Tratava-se de um novo método de reabilitação para mulheres (se você já assistiu Laranja Mecânica sabe exatamente ao que me refiro). Pelo menos oitenta por cento das fêmeas brasileiras estavam encarceradas e os geógrafos gerais procupavam-se com a questão demográfica do império. Foram buscar a solução no estrangeiro e ali estava.

Um carro me deixou em casa. Eu não tinha chave alguma, bati à porta. Um homem atendeu. Lhe expliquei a situação: estivera afastada, perdera o contrato do aluguel e, de resto, só queria saber se restava algum dos meus pertences ou alguma compaixão nele que me permitisse dormir ali aquela noite. Combinamos que mediante um boquete esporádico a cama do quarto de hóspedes era minha.

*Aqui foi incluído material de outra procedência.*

import Summits.BirchSwinnertonDyer.BirchSwinnertonDyer.Theorems.GoldfeldAllTwistsTwoConverseTwinGenusDescentIndex
import Summits.BirchSwinnertonDyer.BirchSwinnertonDyer.Theorems.Rank2ObservatoryTateStep2Cert
import Summits.BirchSwinnertonDyer.BirchSwinnertonDyer.Theorems.Rank2ObservatoryTateDeepIstar
import Literature.NumberTheory.EllipticCurves.NeronComponentIndexTypeIIIProofs
import Literature.NumberTheory.EllipticCurves.NeronComponentIndexTypeInstarProofs
import HarnessLib

set_option linter.dupNamespace false -- `…BirchSwinnertonDyer.BirchSwinnertonDyer…` is the cell's namespace (D-0017)
set_option autoImplicit false

/-!
# LINE B49 — the FIXED partner curves, VIII: Kodaira symbols `III` at `7`, `I₄*` at `2` of `W₇₈₄`
# and the local Tamagawa numbers `c₇ = 2`, `c₂ ∈ {2, 4}` (kernel; towards `X049Partner784TamagawaEight`)

Cell `bsd-goldfeld`, seat `bsd-goldfeld-s1p-c301` (prover, gen 6); TARGET v5.5 §2 c301 (g) (W-A5: «Tamagawa
(W₇₈₄) = c₂·c₇ = 4·2 = 8 IN THE KERNEL — Kodaira `I₄*` at `2`, `III` at `7`»); support for item
`stmt-BirchSwinnertonDyer-19140`. HONEST FRAMING: kernel theorems about the explicit global minimal model
`W₇₈₄ = [0, −21, 0, 112, 0]` (files III/V); nothing about BSD; not in the Theses cone. WHAT IS PROVED:
§1 at the place above `7`: the Rank2Observatory Step-2 certificate `⟨7, 0, 0, 0, 3, 3, 2⟩` passes on the
model itself (`7 ∣ a₂, a₄, a₆`, `7³ ∥ Δ`, `7² ∥ b₈ = −12544`), so `kodairaSymbolAt = III`,
`ord₇ Δ_min = 3`, and **`c₇ = 2`** (`localTamagawaNumber_eq_two_of_kodairaSymbolAt_eq_III_holds`); §2 at
the place above `2`: the translate `M = (1, 0, −1, 0) • W₇₈₄ = [−2, −22, 0, 112, 0]` is normalised for
round `1` of the `Iₙ*` sub-procedure with `a₄/2⁴ = 7` odd, so the one-model certificate
`kodairaSymbolOfMinimal_intCast_eq_Istar_even` (Rank2Observatory, cert-2 gen 7) gives
`kodairaSymbolAt = I₄*`, `ord₂ Δ_min = 12` (minimality at `2` = file III's Kraus test, transported by
`isMinimalAt_translate`), and **`c₂ ∈ {2, 4}`** — ALL the tree's Step-7 fact
`localTamagawaNumber_of_kodairaSymbolAt_eq_Istar_succ` records. WHAT IS NOT: the exact `c₂ = 4` (named
input `X049Partner784TamagawaEight` of file VII; route: the rational points `T = (0,0)`, `g₇₈₄ = (8,8)`
(side `D` of the `I₄*` normal form: `x ≡ 0 (mod 4)` on `M`) and `g₇₈₄ + T = (14, −14)` (side `S`:
`x/2` odd) give the three non-zero classes of `E(ℚ₂)/E₀(ℚ₂)`), and the assembly
`tamagawaProduct = c₂ · c₇` (`tamagawaProduct_eq_prod` over the places `{2, 7}` of `ℤ`,
`localTamagawaNumber_padic_eq_holds`, good reduction off `14`). References: [Silverman1994] IV.9.4
Steps 1–4 and 7, Table 4.1; [SilvermanAEC2009] VII.1; [CremonaAlgorithms1997] Table 1 (N = 784).
-/

noncomputable section

open scoped Classical NumberField

open WeierstrassCurve IsDedekindDomain Rat.HeightOneSpectrum
  Literature.NumberTheory.EllipticCurves
  Summit.BirchSwinnertonDyer.BirchSwinnertonDyer.Rank2Observatory.Tate

namespace Summit.BirchSwinnertonDyer.BirchSwinnertonDyer.Theorems.GoldfeldGoodTwists

/-! ## §1 At `7`: type `III`, `ord₇ Δ_min = 3`, `c₇ = 2` -/

/-- The Step-2 certificate of `[0, −21, 0, 112, 0]` at `7` passes: the model is already Step-2
normalised (`7 ∣ a₃, a₄, a₆, b₂`), `7³ ∥ Δ`, exit at Step 4 (`7² ∣ a₆ = 0`, `7² ∥ b₈ = −12544`).
[cite: Silverman1994, IV.9.4 Steps 1–4] -/
theorem step2Cert_check_W784_seven :
    Step2Cert.check ⟨7, 0, 0, 0, 3, 3, 2⟩ ⟨0, -21, 0, 112, 0⟩ = true := by
  decide +kernel

/-- **`W₇₈₄` has Kodaira type `III` and `ord Δ_min = 3` at the place above `7`** (kernel, Tate's
algorithm Steps 1–4 via the Rank2Observatory certificate). [cite: Silverman1994, IV.9.4 Step 4] -/
theorem kodairaSymbolAt_W784_seven (v : HeightOneSpectrum (𝓞 ℚ)) (hv : natGenerator v = 7) :
    (⟨0, -21, 0, 112, 0⟩ : WeierstrassCurve ℚ).kodairaSymbolAt v = .III ∧
      (⟨0, -21, 0, 112, 0⟩ : WeierstrassCurve ℚ).ordMinimalDiscriminant v = 3 := by
  have h := Step2Cert.sound (W₀ := ⟨0, -21, 0, 112, 0⟩) (c := ⟨7, 0, 0, 0, 3, 3, 2⟩) v hv
    step2Cert_check_W784_seven
  rw [← twoTorsionModel_neg_one_eq_baseChange] at h
  exact h

/-- **`c₇(W₇₈₄) = 2`** (type `III`; tree `localTamagawaNumber_eq_two_of_kodairaSymbolAt_eq_III_holds`).
[cite: Silverman1994, IV.9.4 Step 4] -/
theorem localTamagawaNumber_W784_seven (v : HeightOneSpectrum (𝓞 ℚ)) (hv : natGenerator v = 7) :
    ((⟨0, -21, 0, 112, 0⟩ : WeierstrassCurve ℚ).baseChange (v.adicCompletion ℚ)).localTamagawaNumber
      (v.adicCompletionIntegers ℚ) = 2 := by
  haveI := isElliptic_twoTorsionModel_neg_one
  haveI := perfectField_residueField_adicCompletionIntegers (K := ℚ) v
  exact localTamagawaNumber_eq_two_of_kodairaSymbolAt_eq_III_holds v _ (kodairaSymbolAt_W784_seven v hv).1

/-! ## §2 At `2`: type `I₄*`, `ord₂ Δ_min = 12`, `c₂ ∈ {2, 4}` -/

/-- The `2`-adically normalised model `M = (1, 0, −1, 0) • [0, −21, 0, 112, 0] = [−2, −22, 0, 112, 0]`
(`2 ∣ a₁`, `2 ∥ a₂`, `2⁴ ∣ a₃, a₄`, `2⁷ ∣ a₆`, `a₄/2⁴ = 7` odd: the second test of round `1` of the
`Iₙ*` sub-procedure fires, type `I₄*`). [cite: Silverman1994, IV.9.4 Step 7] -/
theorem model_W784_two :
    (⟨-2, -22, 0, 112, 0⟩ : WeierstrassCurve ℤ) = (⟨1, 0, -1, 0⟩ : VariableChange ℤ) • ⟨0, -21, 0, 112, 0⟩ := by
  ext <;> simp [variableChange_a₁, variableChange_a₂, variableChange_a₃, variableChange_a₄, variableChange_a₆]

/-- **`W₇₈₄` has Kodaira type `I₄*` and `ord Δ_min = 12` at the place above `2`** (kernel: the
Rank2Observatory one-model `Iₙ*` certificate on `M = [−2, −22, 0, 112, 0]`, minimality at `2` from file
III's Kraus test transported along the translation). [cite: Silverman1994, IV.9.4 Step 7] -/
theorem kodairaSymbolAt_W784_two (v : HeightOneSpectrum (𝓞 ℚ)) (hv : natGenerator v = 2) :
    (⟨0, -21, 0, 112, 0⟩ : WeierstrassCurve ℚ).kodairaSymbolAt v = .Istar 4 ∧
      (⟨0, -21, 0, 112, 0⟩ : WeierstrassCurve ℚ).ordMinimalDiscriminant v = 12 := by
  have hmin₀ : ((⟨0, -21, 0, 112, 0⟩ : WeierstrassCurve ℤ).baseChange ℚ).IsMinimalAt v := by
    rw [← twoTorsionModel_neg_one_eq_baseChange]
    exact isGloballyMinimal_twoTorsionModel_neg_one.isMinimal v
  have hmin := isMinimalAt_translate (v := v) (⟨1, 0, -1, 0⟩ : VariableChange ℤ) rfl model_W784_two hmin₀
  have h := kodairaSymbolAt_and_ordMinimalDiscriminant_of_intModel (v := v) hv ⟨0, -21, 0, 112, 0⟩
    ⟨-2, -22, 0, 112, 0⟩ ⟨1, 0, -1, 0⟩ rfl model_W784_two hmin (n := 12) (by decide) (by decide)
    (T := .Istar 4) (fun ε hε hpε =>
      kodairaSymbolOfMinimal_intCast_eq_Istar_even (m := 1) (n := 12) Nat.prime_two hε hpε
        (by decide) (by decide) (by decide) (by decide) (by decide) (by decide) (by decide)
        (by decide) (by decide) (by decide))
  rw [← twoTorsionModel_neg_one_eq_baseChange] at h
  exact h

/-- **`c₂(W₇₈₄) ∈ {2, 4}`** (type `I₄*`; the tree's Step-7 fact records only the printed alternative
«`c = 2` or `4`»; the exact value `4` is the named input `X049Partner784TamagawaEight` of file VII).
[cite: Silverman1994, IV.9.4 Step 7] -/
theorem localTamagawaNumber_W784_two (v : HeightOneSpectrum (𝓞 ℚ)) (hv : natGenerator v = 2) :
    ((⟨0, -21, 0, 112, 0⟩ : WeierstrassCurve ℚ).baseChange (v.adicCompletion ℚ)).localTamagawaNumber
        (v.adicCompletionIntegers ℚ) = 2 ∨
      ((⟨0, -21, 0, 112, 0⟩ : WeierstrassCurve ℚ).baseChange (v.adicCompletion ℚ)).localTamagawaNumber
        (v.adicCompletionIntegers ℚ) = 4 := by
  haveI := isElliptic_twoTorsionModel_neg_one
  haveI := perfectField_residueField_adicCompletionIntegers (K := ℚ) v
  exact localTamagawaNumber_of_kodairaSymbolAt_eq_Istar_succ_holds v _ 3 (kodairaSymbolAt_W784_two v hv).1

end Summit.BirchSwinnertonDyer.BirchSwinnertonDyer.Theorems.GoldfeldGoodTwists

end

Na minha época, ao entrar naquele quarto, me invadia o cheiro de tinta e cera - céus - até mesmo o cheiro do couro da tela, da farpa da madeira do cavalete, o cheiro de aerosol do estêncil guardado nos armários. Havia, agora, cheiro de peido, um sofá-cama e uma televisão. Tomei o primeiro banho da minha vida. Minhas unhas já enrolavam por cima de si mesmas, acuadas. Cortei o cabelo. O Homem me deu uma cerveja e ligamos a televisão.

Eis o método: mulheres figuravam pela tela, todas grávidas, mas, ele me explicou, nenhum bebê nasceria. 
- É o futurismo da focinheira! 
A cada nove meses éramos recrutadas e encubadas. Algumas de nós daríamos a luz aos filhos do estado, ou às futuras parideiras (“Não é comum que permitamos o nascimento de fêmeas, porque levamos em conta a quantidade de revoltosas rebeliosas que fogem aos Palmares da vida e as geram por lá. Além do mais, você sabe quantos filhos uma mulher pode ter na vida? Quer dizer, o controle natalino das novas Mães leva em conta o erro no controle, então baixamos a taxa mensal de permissão infanto-feminina. É economia, você não entenderia”). A maioria de nós carregava uma espécie de software na barriga, um vírus de mimetismo da gravidez. O barrigão estaria ali por nove meses, as dores, a fraqueza e o cansaço. No momento do parto o programa seria removido via cesária e em alguns meses seríamos recrutadas novamente. O xís da questão, o Homem dizia, é que elas não sabem e nunca saberão se há um filho de fato. É a parte mais hilária.


Minha gravidez estava marcada para dali a uma semana. Era mais do que muito tempo para arquitetar o que eu faria.